Work request → If a line in the entries contains the word "hdiff", list it.

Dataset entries
import Summits.CriticalPhenomena.PercolationContinuityZ3.Theorems.PercNearOneGluingNoHeavyLowerTailKNGoodNotLonely
import HarnessLib

/-!
# Kozma–Nitzan GOODNESS: one lonely child and any number of non-lonely ones
# (`NoHeavyLowerTail` cell, stmt-CriticalPhenomena-4575; prover `prim-hp-2`, deletion–contraction line, gen 3)

Support file (`--supports stmt-CriticalPhenomena-4575`).  No definitions, no named facts, no sorries.

Kozma–Nitzan's Theorem 5 (arXiv:2401.12397 p. 13; tree `KozmaNitzanGoodQuadruple`) propagates goodness from ONE neighbour `x` of the
observer `o` (with `(G∖o, A, x, b)` good, `x` otherwise arbitrary) plus relay hairs.  `KNGoodHair.knGood_mono_pair` lets further
pairs be attached at `o` provided they lead to vertices that are NOT LONELY (at least as connected to `b` as the loneliest relay).
Combining the two:

* `KNGoodOneLonelyChild.restrW_compl_singleton_eq_of_eqOff` — `G ∖ o` does not see the pairs at `o`.
* `KNGoodOneLonelyChild.knGood_of_base_notLonely` — the iteration behind `KNGoodNotLonely.knGood_of_notLonely_neighbours`, with an
  ARBITRARY good base: if `G₀ = G` with the pairs `o–X` closed is good at `o` and every `x' ∈ X` satisfies
  `min_a P_G(a ↔ b) ≤ P_{G₀}(x' ↔ b)`, then `G` is good at `o`.
* `KNGoodOneLonelyChild.knGood_thm5_notLonely` — **`o ∉ A` with positive pairs to relays, to ONE vertex `x` with `(G∖o, A, x, b)` good,
  and to a finite set `X` of further vertices each at least as connected to `b` in `G₀` (pairs `o–X` closed) as the loneliest relay is
  in `G`: then `(G, A, o, b)` is good.**  The whole structure beyond `x` and `X` is arbitrary.

So in the goodness induction of this line a branching observer is handled whenever AT MOST ONE of its Steiner children is lonely;
the residual (seat notes, Conjecture M / GC) is exactly the gluing of TWO OR MORE lonely children.
-/

noncomputable section

namespace Summit.CriticalPhenomena.PercolationContinuityZ3.Theorems

open MeasureTheory Set Literature.Probability.LatticeModels Literature.Probability.Percolation
open scoped Classical BigOperators

variable {n : ℕ}

namespace KNGoodOneLonelyChild

open KNGoodHair KNGoodNotLonely

/-- Weight functions that agree off the pairs at `o` have the same restriction to `{o}ᶜ`. [folklore] -/
theorem restrW_compl_singleton_eq_of_eqOff (w w' : Sym2 (Fin n) → unitInterval) (o : Fin n)
    (h : ∀ e : Sym2 (Fin n), o ∉ e → w' e = w e) :
    restrW ({o}ᶜ : Set (Fin n)) w' = restrW ({o}ᶜ : Set (Fin n)) w := by
  funext e
  by_cases he : e ∈ wireSet ({o}ᶜ : Set (Fin n))
  · rw [restrW_apply_of_mem w' he, restrW_apply_of_mem w he]
    exact h e fun hoe => he.1 o hoe rfl
  · rw [restrW_apply_of_not_mem w' he, restrW_apply_of_not_mem w he]

/-- **Raising pairs at the observer towards non-lonely vertices, from an arbitrary good base.**  `X` a finite set of vertices
`≠ o`, `G₀ = G` with the pairs `o–X` closed; if `(G₀, A, o, b)` is good and `min_a P_G(a ↔ b) ≤ P_{G₀}(x ↔ b)` for all `x ∈ X`,
then `(G, A, o, b)` is good. [cite: KozmaNitzan2024, §3.2 (p. 12), Thm. 5 (p. 13) — extension] -/
theorem knGood_of_base_notLonely (w : Sym2 (Fin n) → unitInterval) (A : Finset (Fin n)) (hA : A.Nonempty)
    (o b : Fin n) (X : Finset (Fin n)) (hX : ∀ x ∈ X, x ≠ o)
    (hbase : KNGood (fun e => if ∃ x ∈ X, e = s(o, x) then 0 else w e) A hA o b)
    (hnl : ∀ x ∈ X, A.inf' hA (fun a => (prodBernoulli w).real (openConn a b)) ≤
      (prodBernoulli (fun e => if ∃ x ∈ X, e = s(o, x) then 0 else w e)).real (openConn x b)) :
    KNGood w A hA o b := by
  set w₀ : Sym2 (Fin n) → unitInterval := fun e => if ∃ x ∈ X, e = s(o, x) then 0 else w e with hw₀
  have key : ∀ (m : ℕ) (w' : Sym2 (Fin n) → unitInterval),
      (Finset.univ.filter fun e : Sym2 (Fin n) => w' e ≠ w e).card = m →
      (∀ e : Sym2 (Fin n), w' e ≠ w e → ∃ x ∈ X, e = s(o, x)) →
      (∀ e : Sym2 (Fin n), w' e ≤ w e) → (∀ e : Sym2 (Fin n), w₀ e ≤ w' e) →
      KNGood w' A hA o b → KNGood w A hA o b := by
    intro m
    induction m with
    | zero =>
      intro w' hm _ _ _ hgood
      have hww : w' = w := by
        funext e
        by_contra hne
        have : e ∈ (Finset.univ.filter fun e : Sym2 (Fin n) => w' e ≠ w e) :=
          Finset.mem_filter.2 ⟨Finset.mem_univ _, hne⟩
        rw [Finset.card_eq_zero] at hm
        rw [hm] at this
        exact Finset.notMem_empty e this
      rwa [hww] at hgood
    | succ m ih =>
      intro w' hm hdiff hle hge hgood
      obtain ⟨e, he⟩ := Finset.card_pos.1 (by omega : 0 < (Finset.univ.filter fun e : Sym2 (Fin n) => w' e ≠ w e).card)
      have hne : w' e ≠ w e := (Finset.mem_filter.1 he).2
      obtain ⟨x, hx, rfl⟩ := hdiff e hne
      have hxo : x ≠ o := hX x hx
      set w'' : Sym2 (Fin n) → unitInterval := Function.update w' s(o, x) (w s(o, x)) with hw''
      have hgood'' : KNGood w'' A hA o b := by
        have h1 : Function.update w'' s(o, x) (w' s(o, x)) = w' := by
          rw [hw'', Function.update_idem, Function.update_eq_self]
        refine knGood_mono_pair w'' A hA o b x hxo (w' s(o, x)) ?_ (by rw [h1]; exact hgood) ?_
        · rw [hw'', Function.update_self]; exact hle _
        · rw [h1]
          have hm1 : A.inf' hA (fun a => (prodBernoulli w').real (openConn a b)) ≤
              A.inf' hA (fun a => (prodBernoulli w).real (openConn a b)) := by
            refine (Finset.le_inf'_iff hA _).2 fun a ha => ?_
            exact (Finset.inf'_le _ ha).trans (real_openConn_mono a b _ w w' rfl hle)
          exact hm1.trans ((hnl x hx).trans (real_openConn_mono x b _ w' w₀ rfl hge))
      have hcount : (Finset.univ.filter fun e : Sym2 (Fin n) => w'' e ≠ w e).card = m := by
        have hset : (Finset.univ.filter fun e : Sym2 (Fin n) => w'' e ≠ w e) =
            (Finset.univ.filter fun e : Sym2 (Fin n) => w' e ≠ w e).erase s(o, x) := by
          ext e'
          simp only [Finset.mem_filter, Finset.mem_univ, true_and, Finset.mem_erase]
          by_cases h : e' = s(o, x)
          · subst h; simp [hw'']
          · simp [hw'', h]
        rw [hset, Finset.card_erase_of_mem he, hm]
        rfl
      refine ih w'' hcount ?_ ?_ ?_ hgood''
      · intro e' hne'
        by_cases h : e' = s(o, x)
        · exact ⟨x, hx, h⟩
        · have : w' e' ≠ w e' := by rwa [hw'', Function.update_of_ne h] at hne'
          exact hdiff e' this
      · intro e'
        by_cases h : e' = s(o, x)
        · subst h; rw [hw'', Function.update_self]
        · rw [hw'', Function.update_of_ne h]; exact hle e'
      · intro e'
        by_cases h : e' = s(o, x)
        · subst h; rw [hw'', Function.update_self]; exact (hge _).trans (hle _)
        · rw [hw'', Function.update_of_ne h]; exact hge e'
  refine key _ w₀ rfl ?_ ?_ (fun e => le_rfl) hbase
  · intro e hne
    by_contra h
    apply hne
    rw [hw₀]; simp only
    rw [if_neg h]
  · intro e
    rw [hw₀]; simp only
    by_cases h : ∃ x ∈ X, e = s(o, x)
    · rw [if_pos h]; exact unitInterval.nonneg _
    · rw [if_neg h]

/-- **Theorem 5 with extra non-lonely neighbours.**  `o ∉ A`, `x ≠ o`, `X` a finite set of vertices `≠ o, x`; every positive pair
at `o` goes into `A ∪ {x} ∪ X`; `(G ∖ o, A, x, b)` is good (`G ∖ o = restrW {o}ᶜ w`); and, with `G₀ = G` with the pairs `o–X`
closed, `min_a P_G(a ↔ b) ≤ P_{G₀}(x' ↔ b)` for every `x' ∈ X`.  Then `(G, A, o, b)` is good.
[cite: KozmaNitzan2024, Thm. 5 (p. 13) — extension] -/
theorem knGood_thm5_notLonely (w : Sym2 (Fin n) → unitInterval) (A : Finset (Fin n)) (hA : A.Nonempty)
    (o b x : Fin n) (X : Finset (Fin n)) (ho : o ∉ A) (hbo : b ≠ o) (hxo : x ≠ o) (hX : ∀ x' ∈ X, x' ≠ o ∧ x' ≠ x)
    (hiso : ∀ u : Fin n, u ≠ o → u ∉ A → u ≠ x → u ∉ X → w s(o, u) = 0)
    (hgoodx : KNGood (restrW ({o}ᶜ : Set (Fin n)) w) A hA x b)
    (hnl : ∀ x' ∈ X, A.inf' hA (fun a => (prodBernoulli w).real (openConn a b)) ≤
      (prodBernoulli (fun e => if ∃ x' ∈ X, e = s(o, x') then 0 else w e)).real (openConn x' b)) :
    KNGood w A hA o b := by
  set w₀ : Sym2 (Fin n) → unitInterval := fun e => if ∃ x' ∈ X, e = s(o, x') then 0 else w e with hw₀
  refine knGood_of_base_notLonely w A hA o b X (fun x' hx' => (hX x' hx').1) ?_ hnl
  -- Theorem 5 at the base graph `G₀`
  have hrestr : restrW ({o}ᶜ : Set (Fin n)) w₀ = restrW ({o}ᶜ : Set (Fin n)) w := by
    refine restrW_compl_singleton_eq_of_eqOff w w₀ o fun e hoe => ?_
    rw [hw₀]; simp only
    rw [if_neg]
    rintro ⟨x', -, rfl⟩
    exact hoe (Sym2.mem_mk_left o x')
  refine KozmaNitzan2024_thm5 w₀ A hA o b x ho hbo hxo (fun u huo huA hux => ?_) (by rw [hrestr]; exact hgoodx)
  by_cases huX : u ∈ X
  · rw [hw₀]; simp only; rw [if_pos ⟨u, huX, rfl⟩]
  · rw [hw₀]; simp only
    rw [if_neg]
    · exact hiso u huo huA hux huX
    · rintro ⟨x', hx', hux'⟩
      exact huX ((Sym2.congr_right.1 hux') ▸ hx')

end KNGoodOneLonelyChild

end Summit.CriticalPhenomena.PercolationContinuityZ3.Theorems

end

Expected answer →
      intro w' hm hdiff hle hge hgood
      obtain ⟨x, hx, rfl⟩ := hdiff e hne
          exact hdiff e' this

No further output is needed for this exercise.